EXERCISE: Provide the entries once more, identical in every word.

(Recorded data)
---
import Summits.Ventures.PackingBounds.ThreePointCert.K15d14AggG1
import Summits.Ventures.PackingBounds.ThreePointCert.K15d14AggG2
import Summits.Ventures.PackingBounds.ThreePointCert.K15d14AggG3
import Summits.Ventures.PackingBounds.ThreePointCert.K15d14AggP
import Summits.Ventures.PackingBounds.ThreePointCert.CheckKSP

/-!
# κ(15) ≤ 4866: kernel validation (Kronecker substitution) of Gram blocks/parts R0.stdA.g2, R0.stdA.g3, R0.stdB.g1 (25425 factor entries; part 2 of 9)

Framing: lottery ticket; floor = certified bounds/negative ranges. Venture `PackingBounds` (cell
`pub-packcert`), three-point SDP family, kissing column. Integer data / kernel checks of a feasible point of the
Bachoc–Vallentin semidefinite program (n = 15, s = 1/2, three-point matrix degree 14, two-point (Gegenbauer) part to
degree L = 28, Bachoc–Vallentin multiplier set = cell mode sym2; exact rational certificate `sdp-n15-d14-s1-2-sym2-a28-hyb8dd-j155381.json`
(sha256 7c1d3ee481713e51bbdc9dfcf4345d374ef49f3f90e4819840f3ebc734a66a59) of the sdp seat's hybrid pipeline, verified by the cell's two exact verifiers), converted by
`cert2lean_g9.py` (lp gen 9; S = 76) into the units of the kernel checker `ThreePointCert.Check` + `CheckSym2` with the
record degree field set to L = 28 (the checker's degree enters only the unit `W = 2^d·d!` and the side conditions, so a
(d, L) certificate is a `Cert3` of degree L); symmetry-adapted PARTS (S₃/S₂ isotypic bases of short polynomials) with coarse factor COLUMNS, validated by
Kronecker substitution `ThreePointCert.CheckKSP` (`sosCheckKSParts`: the claimed expansion and `Σ_parts Σ_k col_k²` compared at `(2^w, 2^{wD}, 2^{wD²})`); three-point part by `CheckFKS`;
split check of (ii') `ThreePointCert.CheckSym2Split`. Emitter `emitlean_ks3.py` (lp gen 10; expansions `4^k • Σ_parts pᵀ(L′L′ᵀ)p` lifted by `SoundNN.boxNonneg_smul`). Generated file: plain lists of integers / monomials.
-/

namespace Summit.Ventures.PackingBounds.ThreePointCert.K15d14

open Literature.Geometry.DiscreteGeometry Literature.Geometry.DiscreteGeometry.PolyCert PolyCert.SPoly

set_option maxRecDepth 100000 in
set_option maxHeartbeats 0 in
/-- Block `R0`, part `stdA`, column group 2 (columns 61–169, 11990 factor entries): its expansion IS `Σ_(k in group) col_k²` — Kronecker-substitution check at `(2^205, 2^(205·29), …)`. -/
theorem vR0pstdAg2 : sosCheckKSParts 205 29 1 [K15d14.partR0stdAg2] K15d14.eR0pstdAg2 = true := by
  decide +kernel

set_option maxRecDepth 100000 in
set_option maxHeartbeats 0 in
/-- Block `R0`, part `stdA`, column group 3 (columns 170–224, 1540 factor entries): its expansion IS `Σ_(k in group) col_k²` — Kronecker-substitution check at `(2^200, 2^(200·29), …)`. -/
theorem vR0pstdAg3 : sosCheckKSParts 200 29 1 [K15d14.partR0stdAg3] K15d14.eR0pstdAg3 = true := by
  decide +kernel

set_option maxRecDepth 100000 in
set_option maxHeartbeats 0 in
/-- Block `R0`, part `stdB`, column group 1 (columns 0–60, 11895 factor entries): its expansion IS `Σ_(k in group) col_k²` — Kronecker-substitution check at `(2^205, 2^(205·29), …)`. -/
theorem vR0pstdBg1 : sosCheckKSParts 205 29 1 [K15d14.partR0stdBg1] K15d14.eR0pstdBg1 = true := by
  decide +kernel

end Summit.Ventures.PackingBounds.ThreePointCert.K15d14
---
EXERCISE RESULT:
import Summits.Ventures.PackingBounds.ThreePointCert.K15d14AggG1
import Summits.Ventures.PackingBounds.ThreePointCert.K15d14AggG2
import Summits.Ventures.PackingBounds.ThreePointCert.K15d14AggG3
import Summits.Ventures.PackingBounds.ThreePointCert.K15d14AggP
import Summits.Ventures.PackingBounds.ThreePointCert.CheckKSP

/-!
# κ(15) ≤ 4866: kernel validation (Kronecker substitution) of Gram blocks/parts R0.stdA.g2, R0.stdA.g3, R0.stdB.g1 (25425 factor entries; part 2 of 9)

Framing: lottery ticket; floor = certified bounds/negative ranges. Venture `PackingBounds` (cell
`pub-packcert`), three-point SDP family, kissing column. Integer data / kernel checks of a feasible point of the
Bachoc–Vallentin semidefinite program (n = 15, s = 1/2, three-point matrix degree 14, two-point (Gegenbauer) part to
degree L = 28, Bachoc–Vallentin multiplier set = cell mode sym2; exact rational certificate `sdp-n15-d14-s1-2-sym2-a28-hyb8dd-j155381.json`
(sha256 7c1d3ee481713e51bbdc9dfcf4345d374ef49f3f90e4819840f3ebc734a66a59) of the sdp seat's hybrid pipeline, verified by the cell's two exact verifiers), converted by
`cert2lean_g9.py` (lp gen 9; S = 76) into the units of the kernel checker `ThreePointCert.Check` + `CheckSym2` with the
record degree field set to L = 28 (the checker's degree enters only the unit `W = 2^d·d!` and the side conditions, so a
(d, L) certificate is a `Cert3` of degree L); symmetry-adapted PARTS (S₃/S₂ isotypic bases of short polynomials) with coarse factor COLUMNS, validated by
Kronecker substitution `ThreePointCert.CheckKSP` (`sosCheckKSParts`: the claimed expansion and `Σ_parts Σ_k col_k²` compared at `(2^w, 2^{wD}, 2^{wD²})`); three-point part by `CheckFKS`;
split check of (ii') `ThreePointCert.CheckSym2Split`. Emitter `emitlean_ks3.py` (lp gen 10; expansions `4^k • Σ_parts pᵀ(L′L′ᵀ)p` lifted by `SoundNN.boxNonneg_smul`). Generated file: plain lists of integers / monomials.
-/

namespace Summit.Ventures.PackingBounds.ThreePointCert.K15d14

open Literature.Geometry.DiscreteGeometry Literature.Geometry.DiscreteGeometry.PolyCert PolyCert.SPoly

set_option maxRecDepth 100000 in
set_option maxHeartbeats 0 in
/-- Block `R0`, part `stdA`, column group 2 (columns 61–169, 11990 factor entries): its expansion IS `Σ_(k in group) col_k²` — Kronecker-substitution check at `(2^205, 2^(205·29), …)`. -/
theorem vR0pstdAg2 : sosCheckKSParts 205 29 1 [K15d14.partR0stdAg2] K15d14.eR0pstdAg2 = true := by
  decide +kernel

set_option maxRecDepth 100000 in
set_option maxHeartbeats 0 in
/-- Block `R0`, part `stdA`, column group 3 (columns 170–224, 1540 factor entries): its expansion IS `Σ_(k in group) col_k²` — Kronecker-substitution check at `(2^200, 2^(200·29), …)`. -/
theorem vR0pstdAg3 : sosCheckKSParts 200 29 1 [K15d14.partR0stdAg3] K15d14.eR0pstdAg3 = true := by
  decide +kernel

set_option maxRecDepth 100000 in
set_option maxHeartbeats 0 in
/-- Block `R0`, part `stdB`, column group 1 (columns 0–60, 11895 factor entries): its expansion IS `Σ_(k in group) col_k²` — Kronecker-substitution check at `(2^205, 2^(205·29), …)`. -/
theorem vR0pstdBg1 : sosCheckKSParts 205 29 1 [K15d14.partR0stdBg1] K15d14.eR0pstdBg1 = true := by
  decide +kernel

end Summit.Ventures.PackingBounds.ThreePointCert.K15d14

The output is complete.